Planning to go full hydraulic with pump under the hood


----------



## SNOWLORD (Aug 10, 2007)

For what its worth I studied this extensively about 2 years ago and I couldnt figure out how a F550 once outfitted with either a hook or SG system and you pull an empty box on it you would have any real payload left. I guess if you are hauling mulch or cotton or a real light product. I ended up with a small Freightliner the wheel base is the same as a f550 and its 4wheel drive. I can carry so much more legally. I went with the stellar hook lift the SG system is neat but I really didnt want to screw around getting out every time I wanted to drag something on. As far as not being able to use the hook like a wrecker that is simply not true you can hook a chain on it and pull the front wheels of the truck right off the ground. Here is a pic of my truck


----------



## Triple L (Nov 1, 2005)

hatefulmechanic;1577057 said:


> When you put in a request, are you doing it online, email, phone?
> 
> While they do sell nationwide, their distributors are pretty much in the NE US area. Which is one of the reasons I am very happy to start working with their product down in the SE US area.
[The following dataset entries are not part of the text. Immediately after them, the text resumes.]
/-!
# Second and fourth moments of equatorial test states (norm estimation)

Topic `Literature/Computability/QuantumComplexity`, sub-namespace `BravyiGosset`, fourth file
towards `BravyiGosset2016_estimateAcceptProb_holds`.

Bravyi–Gosset estimate `‖ψ‖²` of a vector given as a sum of `χ` stabilizer states from the
statistics of `|⟨θ|ψ⟩|²` for random stabilizer states `θ`, using that these form a `2`-design:
`E|⟨θ|ψ⟩|² = ‖ψ‖²/d`, `E|⟨θ|ψ⟩|⁴ = 2‖ψ‖⁴/(d(d+1))` (2016, §II eq. (14)–(16), Lemma 2). The same two
moments — which is all Chebyshev's inequality consumes — hold for the much smaller family of
**equatorial** test states `θ_β(z) = 2^{-N/2} (−1)^{z·R z} i^{ρ·z}` (`R` strictly upper triangular
over `𝔽₂`, `ρ ∈ ℤ₄^N`, read off a block `β` of `N² + 2N` fair coins; Bravyi et al. 2019, §4.1,
use random equatorial states for norm estimation). Writing `T_β(Φ) = Σ_z θ̄-phase_β(z) Φ(z)`
(`testSum`; `⟨θ_β|Φ⟩ = 2^{-N/2} T_β(Φ)`), this file proves, for every `Φ : 𝔽₂^N → ℂ`,

* `sum_fourPhase` — the character sum behind both moments:
  `Σ_β c̄_β(z₁) c_β(z₂) c̄_β(z₃) c_β(z₄) = 2^{N²+2N} · [(z₁ = z₂ ∧ z₃ = z₄) ∨ (z₁ = z₄ ∧ z₂ = z₃)]`
  (per coin: an `R`-bit gives `1 + (−1)^{Σ_i z_i,j z_i,j'}`, the two bits of `ρ_j` give
  `(1 + i^{−m_j})(1 + (−1)^{m_j})`, `m_j = z₁,j − z₂,j + z₃,j − z₄,j`; the combinatorial lemma
  `pairCond_iff` identifies the surviving `4`-tuples);
* **`sum_normSq_testSum`**: `Σ_β |T_β(Φ)|² = 2^{N²+2N} Σ_z |Φ(z)|²` (exact, unbiased);
* **`sum_normSq_sq_testSum_le`**: `Σ_β |T_β(Φ)|⁴ ≤ 2^{N²+2N} · 2 (Σ_z |Φ(z)|²)²`
  (in fact `= 2^{N²+2N}(2‖Φ‖₂⁴ − ‖Φ‖₄⁴)`, `sum_normSq_sq_testSum_eq`).

## References

* S. Bravyi, D. Gosset, *Improved classical simulation of quantum circuits dominated by Clifford
  gates*, Phys. Rev. Lett. 116 (2016) 250501, arXiv:1601.07601v3, §II eq. (14)–(16) and Lemma 2
  (norm estimation from the second and fourth moments of random stabilizer overlaps).
* S. Bravyi, D. Browne, P. Calpin, E. Campbell, D. Gosset, M. Howard, *Simulation of quantum
  circuits by low-rank stabilizer decompositions*, Quantum 3 (2019) 181, arXiv:1808.00128, §4.1
  (equatorial stabilizer states in norm estimation).
-/

noncomputable section

namespace Literature.Computability.QuantumComplexity.BravyiGosset

open Complex Finset _root_.Computability Literature.Computability.Cryptography

/-! ### Products over ranges -/

/-- `Π_{p<n} f(2p) f(2p+1) = Π_{k<2n} f(k)`. [folklore] -/
theorem prod_range_pairs {M : Type*} [CommMonoid M] (f : ℕ → M) (n : ℕ) :
    ∏ p ∈ range n, (f (2 * p) * f (2 * p + 1)) = ∏ k ∈ range (2 * n), f k := by
  induction n with
  | zero => simp
  | succ n ih =>
    rw [Finset.prod_range_succ, ih, show 2 * (n + 1) = 2 * n + 1 + 1 by ring, Finset.prod_range_succ,
      Finset.prod_range_succ, mul_assoc]

/-- `Π_{q < n·m} f(q) = Π_{a<n} Π_{b<m} f(a m + b)`. [folklore] -/
theorem prod_range_mul {M : Type*} [CommMonoid M] (f : ℕ → M) (n m : ℕ) :
    ∏ q ∈ range (n * m), f q = ∏ a ∈ range n, ∏ b ∈ range m, f (a * m + b) := by
  induction n with
  | zero => simp
  | succ n ih => rw [Nat.succ_mul, Finset.prod_range_add, ih, Finset.prod_range_succ]

/-- `Σ_{q < n·m} f(q) = Σ_{a<n} Σ_{b<m} f(a m + b)`. [folklore] -/
theorem sum_range_mul {M : Type*} [AddCommMonoid M] (f : ℕ → M) (n m : ℕ) :
    ∑ q ∈ range (n * m), f q = ∑ a ∈ range n, ∑ b ∈ range m, f (a * m + b) := by
  induction n with
  | zero => simp
  | succ n ih => rw [Nat.succ_mul, Finset.sum_range_add, ih, Finset.sum_range_succ]

/-- A product of indicator factors is the indicator of the conjunction. [folklore] -/
theorem prod_ite_one_zero {ι : Type*} (s : Finset ι) (P : ι → Prop) [DecidablePred P] :
    ∏ i ∈ s, (if P i then (1 : ℂ) else 0) = if ∀ i ∈ s, P i then 1 else 0 := by
  classical
  induction s using Finset.induction_on with
  | empty => simp
  | insert a s ha ih =>
    rw [Finset.prod_insert ha, ih]
    by_cases hPa : P a
    · simp [hPa]
    · simp [hPa]

/-! ### The test phase and its conjugate, coin by coin -/

variable {N : ℕ}

/-- The conjugate test phase of the block `β`, `c̄_β(z) = (−1)^{z·Rz} i^{κ·z}`, at a label.
[cite: BravyiEtAl2019, §4.1] -/
def cc (β : Fin (blockLen N) → Bool) (z : QReg N) : ℂ := ccPhase N (wbit β) z

/-- `star (i^n) = i^{3n}`. [folklore] -/
theorem star_I_pow (n : ℕ) : star (I ^ n) = I ^ (3 * n) := by
  rw [star_pow, Complex.star_def, Complex.conj_I, pow_mul]
  congr 1
  rw [pow_succ, pow_two, Complex.I_mul_I]; ring

/-- `star ((−1)^n) = (−1)^n`. [folklore] -/
theorem star_neg_one_pow (n : ℕ) : star ((-1 : ℂ) ^ n) = (-1 : ℂ) ^ n := by
  rw [star_pow, star_neg, star_one]

/-- The four bits of column `j` weighted `1, 3, 1, 3`: `m_j = [z₁ⱼ] + 3[z₂ⱼ] + [z₃ⱼ] + 3[z₄ⱼ]`
(`≡ z₁ⱼ − z₂ⱼ + z₃ⱼ − z₄ⱼ mod 4`). [folklore] -/
def colM (z₁ z₂ z₃ z₄ : QReg N) (j : ℕ) : ℕ :=
  Bool.toNat (wbit z₁ j) + 3 * Bool.toNat (wbit z₂ j) + Bool.toNat (wbit z₃ j) + 3 * Bool.toNat (wbit z₄ j)

/-- The pair count `e_{jj'} = Σ_i [z_i,j][z_i,j']`. [folklore] -/
def colE (z₁ z₂ z₃ z₄ : QReg N) (j j' : ℕ) : ℕ :=
  Bool.toNat (wbit z₁ j && wbit z₁ j') + Bool.toNat (wbit z₂ j && wbit z₂ j') +
    Bool.toNat (wbit z₃ j && wbit z₃ j') + Bool.toNat (wbit z₄ j && wbit z₄ j')

/-- The one-coin factors of the four-phase product: position `q < N²` is the `R`-bit `(j', j)`,
`q = j' N + j` (unused when `j ≥ j'`); position `N² + 2j` (`+1`) is the low (high) bit of `ρ_j`.
[folklore] -/
def coinFactor (z₁ z₂ z₃ z₄ : QReg N) (q : ℕ) (b : Bool) : ℂ :=
  if q < N * N then
    (if q % N < q / N then (-1 : ℂ) ^ (Bool.toNat b * colE z₁ z₂ z₃ z₄ (q % N) (q / N)) else 1)
  else if (q - N * N) % 2 = 0 then I ^ (3 * Bool.toNat b * colM z₁ z₂ z₃ z₄ ((q - N * N) / 2))
  else I ^ (2 * Bool.toNat b * colM z₁ z₂ z₃ z₄ ((q - N * N) / 2))

/-- The product of four (conjugate) test phases. [folklore] -/
def fourPhase (β : Fin (blockLen N) → Bool) (z₁ z₂ z₃ z₄ : QReg N) : ℂ :=
  cc β z₁ * star (cc β z₂) * cc β z₃ * star (cc β z₄)

/-- `κ_j m ≡ 3 b₀ m + 2 b₁ m (mod 4)` for `κ_j = −ρ_j`, `ρ_j = b₀ + 2 b₁`. [folklore] -/
theorem kapAt_mul_mod (β : ℕ → Bool) (j m : ℕ) :
    (kapAt N β j * m) % 4 =
      (3 * Bool.toNat (β (idxRho0 N j)) * m + 2 * Bool.toNat (β (idxRho1 N j)) * m) % 4 := by
  unfold kapAt rhoAt
  cases β (idxRho0 N j)
  · cases β (idxRho1 N j)
    · simp
    · simp
  · cases β (idxRho1 N j)
    · simp
    · simp only [Bool.toNat_true, mul_one]
      omega

/-- Signs of a strictly triangular double sum as a product over the square. [folklore] -/
theorem neg_one_pow_sum_sum_eq_prod (n : ℕ) (t : ℕ → ℕ → ℕ) :
    (-1 : ℂ) ^ (∑ j' ∈ range n, ∑ j ∈ range j', t j j') =
      ∏ a ∈ range n, ∏ b ∈ range n, if b < a then (-1 : ℂ) ^ t b a else 1 := by
  rw [← Finset.prod_pow_eq_pow_sum]
  refine Finset.prod_congr rfl fun a ha => ?_
  have haN := (Finset.mem_range.1 ha).le
  rw [← Finset.prod_pow_eq_pow_sum, ← Finset.prod_range_mul_prod_Ico _ haN,
    Finset.prod_eq_one (s := Finset.Ico a n) (fun b hb => if_neg (Nat.not_lt.2 (Finset.mem_Ico.1 hb).1)),
    mul_one]
  exact Finset.prod_congr rfl fun b hb => (if_pos (Finset.mem_range.1 hb)).symm

/-- Splitting a product over a sample block into the `R`-square and the `ρ`-pairs. [folklore] -/
theorem prod_range_blockLen {M : Type*} [CommMonoid M] (N : ℕ) (f : ℕ → M) :
    ∏ q ∈ range (blockLen N), f q =
      (∏ a ∈ range N, ∏ b ∈ range N, f (a * N + b)) * ∏ j ∈ range N, (f (N * N + 2 * j) * f (N * N + 2 * j + 1)) := by
  unfold blockLen
  rw [Finset.prod_range_add, prod_range_mul, ← prod_range_pairs]
  rfl

/-- Division with remainder of an `R`-position. [folklore] -/
theorem divmod_R {a b : ℕ} (ha : a < N) (hb : b < N) :
    a * N + b < N * N ∧ (a * N + b) / N = a ∧ (a * N + b) % N = b := by
  have hN : 0 < N := by omega
  refine ⟨by nlinarith, ?_, ?_⟩
  · rw [Nat.add_comm, Nat.add_mul_div_right _ _ hN, Nat.div_eq_of_lt hb, Nat.zero_add]
  · rw [Nat.add_comm, Nat.add_mul_mod_self_right, Nat.mod_eq_of_lt hb]

/-- The `R`-coin factor at position `(a, b)`. [folklore] -/
theorem coinFactor_R (z₁ z₂ z₃ z₄ : QReg N) {a b : ℕ} (ha : a < N) (hb : b < N) (c : Bool) :
    coinFactor z₁ z₂ z₃ z₄ (a * N + b) c =
      if b < a then (-1 : ℂ) ^ (Bool.toNat c * colE z₁ z₂ z₃ z₄ b a) else 1 := by
  obtain ⟨hlt, hdiv, hmod⟩ := divmod_R ha hb
  simp only [coinFactor, if_pos hlt, hdiv, hmod]

/-- The two `ρ`-coin factors of column `j`. [folklore] -/
theorem coinFactor_rho (z₁ z₂ z₃ z₄ : QReg N) (j : ℕ) (c c' : Bool) :
    coinFactor z₁ z₂ z₃ z₄ (N * N + 2 * j) c * coinFactor z₁ z₂ z₃ z₄ (N * N + 2 * j + 1) c' =
      I ^ (3 * Bool.toNat c * colM z₁ z₂ z₃ z₄ j) * I ^ (2 * Bool.toNat c' * colM z₁ z₂ z₃ z₄ j) := by
  have h1 : ¬ (N * N + 2 * j < N * N) := by omega
  have h2 : ¬ (N * N + 2 * j + 1 < N * N) := by omega
  have h3 : (N * N + 2 * j - N * N) % 2 = 0 := by rw [Nat.add_sub_cancel_left]; omega
  have h4 : ¬ ((N * N + 2 * j + 1 - N * N) % 2 = 0) := by rw [Nat.add_assoc, Nat.add_sub_cancel_left]; omega
  have h5 : (N * N + 2 * j - N * N) / 2 = j := by rw [Nat.add_sub_cancel_left]; omega
  have h6 : (N * N + 2 * j + 1 - N * N) / 2 = j := by rw [Nat.add_assoc, Nat.add_sub_cancel_left]; omega
  simp only [coinFactor, if_neg h1, if_neg h2, if_pos h3, if_neg h4, h5, h6]

/-- **The four-phase product coin by coin.** [folklore] -/
theorem fourPhase_eq_prod (β : Fin (blockLen N) → Bool) (z₁ z₂ z₃ z₄ : QReg N) :
    fourPhase β z₁ z₂ z₃ z₄ = ∏ q ∈ range (blockLen N), coinFactor z₁ z₂ z₃ z₄ q (wbit β q) := by
  -- the right-hand side at the exponent level
  rw [prod_range_blockLen]
  rw [Finset.prod_congr rfl fun a ha => Finset.prod_congr rfl fun b hb =>
      coinFactor_R z₁ z₂ z₃ z₄ (Finset.mem_range.1 ha) (Finset.mem_range.1 hb) _,
    Finset.prod_congr rfl fun j _ => coinFactor_rho z₁ z₂ z₃ z₄ j _ _]
  rw [← neg_one_pow_sum_sum_eq_prod N (fun b a => Bool.toNat (wbit β (a * N + b)) * colE z₁ z₂ z₃ z₄ b a)]
  have hI : ∏ j ∈ range N, (I ^ (3 * Bool.toNat (wbit β (N * N + 2 * j)) * colM z₁ z₂ z₃ z₄ j) *
      I ^ (2 * Bool.toNat (wbit β (N * N + 2 * j + 1)) * colM z₁ z₂ z₃ z₄ j)) =
      I ^ ∑ j ∈ range N, kapAt N (wbit β) j * colM z₁ z₂ z₃ z₄ j := by
    rw [← Finset.prod_pow_eq_pow_sum]
    refine Finset.prod_congr rfl fun j _ => ?_
    rw [← pow_add]
    exact (I_pow_eq_of_mod_eq (kapAt_mul_mod _ j _)).symm
  rw [hI]
  -- the left-hand side at the exponent level
  have hcc : ∀ z : QReg N, cc β z = (-1 : ℂ) ^ quadR N (wbit β) z * I ^ linKap N (wbit β) z := fun _ => rfl
  have hst : ∀ z : QReg N, star (cc β z) = (-1 : ℂ) ^ quadR N (wbit β) z * I ^ (3 * linKap N (wbit β) z) := by
    intro z; rw [hcc, star_mul, star_neg_one_pow, star_I_pow, mul_comm]
  unfold fourPhase
  rw [hst, hst, hcc, hcc]
  rw [show ∀ a b c d e f g h : ℂ, a * e * (b * f) * (c * g) * (d * h) = (a * b * c * d) * (e * f * g * h)
    from fun _ _ _ _ _ _ _ _ => by ring]
  simp only [← pow_add]
  congr 1
  · -- the signs: an identity of natural-number exponents
    congr 1
    unfold quadR idxR
    simp only [← Finset.sum_add_distrib]
    refine Finset.sum_congr rfl fun j' _ => Finset.sum_congr rfl fun j _ => ?_
    unfold colE
    cases wbit β (j' * N + j) <;> simp [toNat_and]
  · -- the `i`-powers: exponents agree modulo `4`
    apply I_pow_eq_of_mod_eq
    unfold linKap colM
    simp only [Finset.mul_sum, ← Finset.sum_add_distrib]
    apply sum_mod_congr
    intro j _
    ring_nf

/-! ### The character sum -/

/-- The pairing condition on four labels. [folklore] -/
def PairCond (z₁ z₂ z₃ z₄ : QReg N) : Prop := (z₁ = z₂ ∧ z₃ = z₄) ∨ (z₁ = z₄ ∧ z₂ = z₃)

/-- The pairing condition is decidable. [folklore] -/
instance (z₁ z₂ z₃ z₄ : QReg N) : Decidable (PairCond z₁ z₂ z₃ z₄) := by
  unfold PairCond; infer_instance

/-- Summing one coin: an unused position gives `2`. [folklore] -/
theorem coinFactor_sum_unused (z₁ z₂ z₃ z₄ : QReg N) {a b : ℕ} (ha : a < N) (hb : b < N) (hab : ¬ b < a) :
    coinFactor z₁ z₂ z₃ z₄ (a * N + b) false + coinFactor z₁ z₂ z₃ z₄ (a * N + b) true = 2 := by
  rw [coinFactor_R _ _ _ _ ha hb, coinFactor_R _ _ _ _ ha hb, if_neg hab, if_neg hab]
  norm_num

/-- Summing one coin: a used `R`-position gives `2·[e_{jj'} even]`. [folklore] -/
theorem coinFactor_sum_R (z₁ z₂ z₃ z₄ : QReg N) {a b : ℕ} (ha : a < N) (hb : b < N) (hab : b < a) :
    coinFactor z₁ z₂ z₃ z₄ (a * N + b) false + coinFactor z₁ z₂ z₃ z₄ (a * N + b) true =
      if colE z₁ z₂ z₃ z₄ b a % 2 = 0 then 2 else 0 := by
  rw [coinFactor_R _ _ _ _ ha hb, coinFactor_R _ _ _ _ ha hb, if_pos hab, if_pos hab]
  simp only [Bool.toNat_false, zero_mul, pow_zero, Bool.toNat_true, one_mul]
  rw [neg_one_pow_eq_pow_mod_two]
  rcases Nat.mod_two_eq_zero_or_one (colE z₁ z₂ z₃ z₄ b a) with h | h <;> rw [h] <;> norm_num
Emailed twice, online request and in person at the landscape show, stood around at the booth for a good 10 minutes but they we're too busy with joking around with eachother or whatever and I basically just said screw ya... Unless I yelled can I get some service here thats the only way I may have got any attention from them...


----------



## Triple L (Nov 1, 2005)

SNOWLORD;1577511 said:


> For what its worth I studied this extensively about 2 years ago and I couldnt figure out how a F550 once outfitted with either a hook or SG system and you pull an empty box on it you would have any real payload left. I guess if you are hauling mulch or cotton or a real light product. I ended up with a small Freightliner the wheel base is the same as a f550 and its 4wheel drive. I can carry so much more legally. I went with the stellar hook lift the SG system is neat but I really didnt want to screw around getting out every time I wanted to drag something on. As far as not being able to use the hook like a wrecker that is simply not true you can hook a chain on it and pull the front wheels of the truck right off the ground. Here is a pic of my truck


12k payload on a 19.5 truck, SNG system is 1000 lbs, hopefully get a aluminum flatbed or just a steel frame around 500 lbs, poly 6 yard snowex is 1000 lbs leaves you with 9500 lbs payload which is not far from 5 yards... legal...


----------



## NEUSWEDE (Mar 14, 2003)

cat320;1577165 said:


> I think the s n g makes a nice product but your limited to lenght on the body. the ontrux has that etendable rail . because i think if i where to get one i would like to be able to carry a 16'-20' van body then use the dump body in a smaller length for a single axel truck. i think if s n g did that they would be alot more versitile for acomidating short or long bodies?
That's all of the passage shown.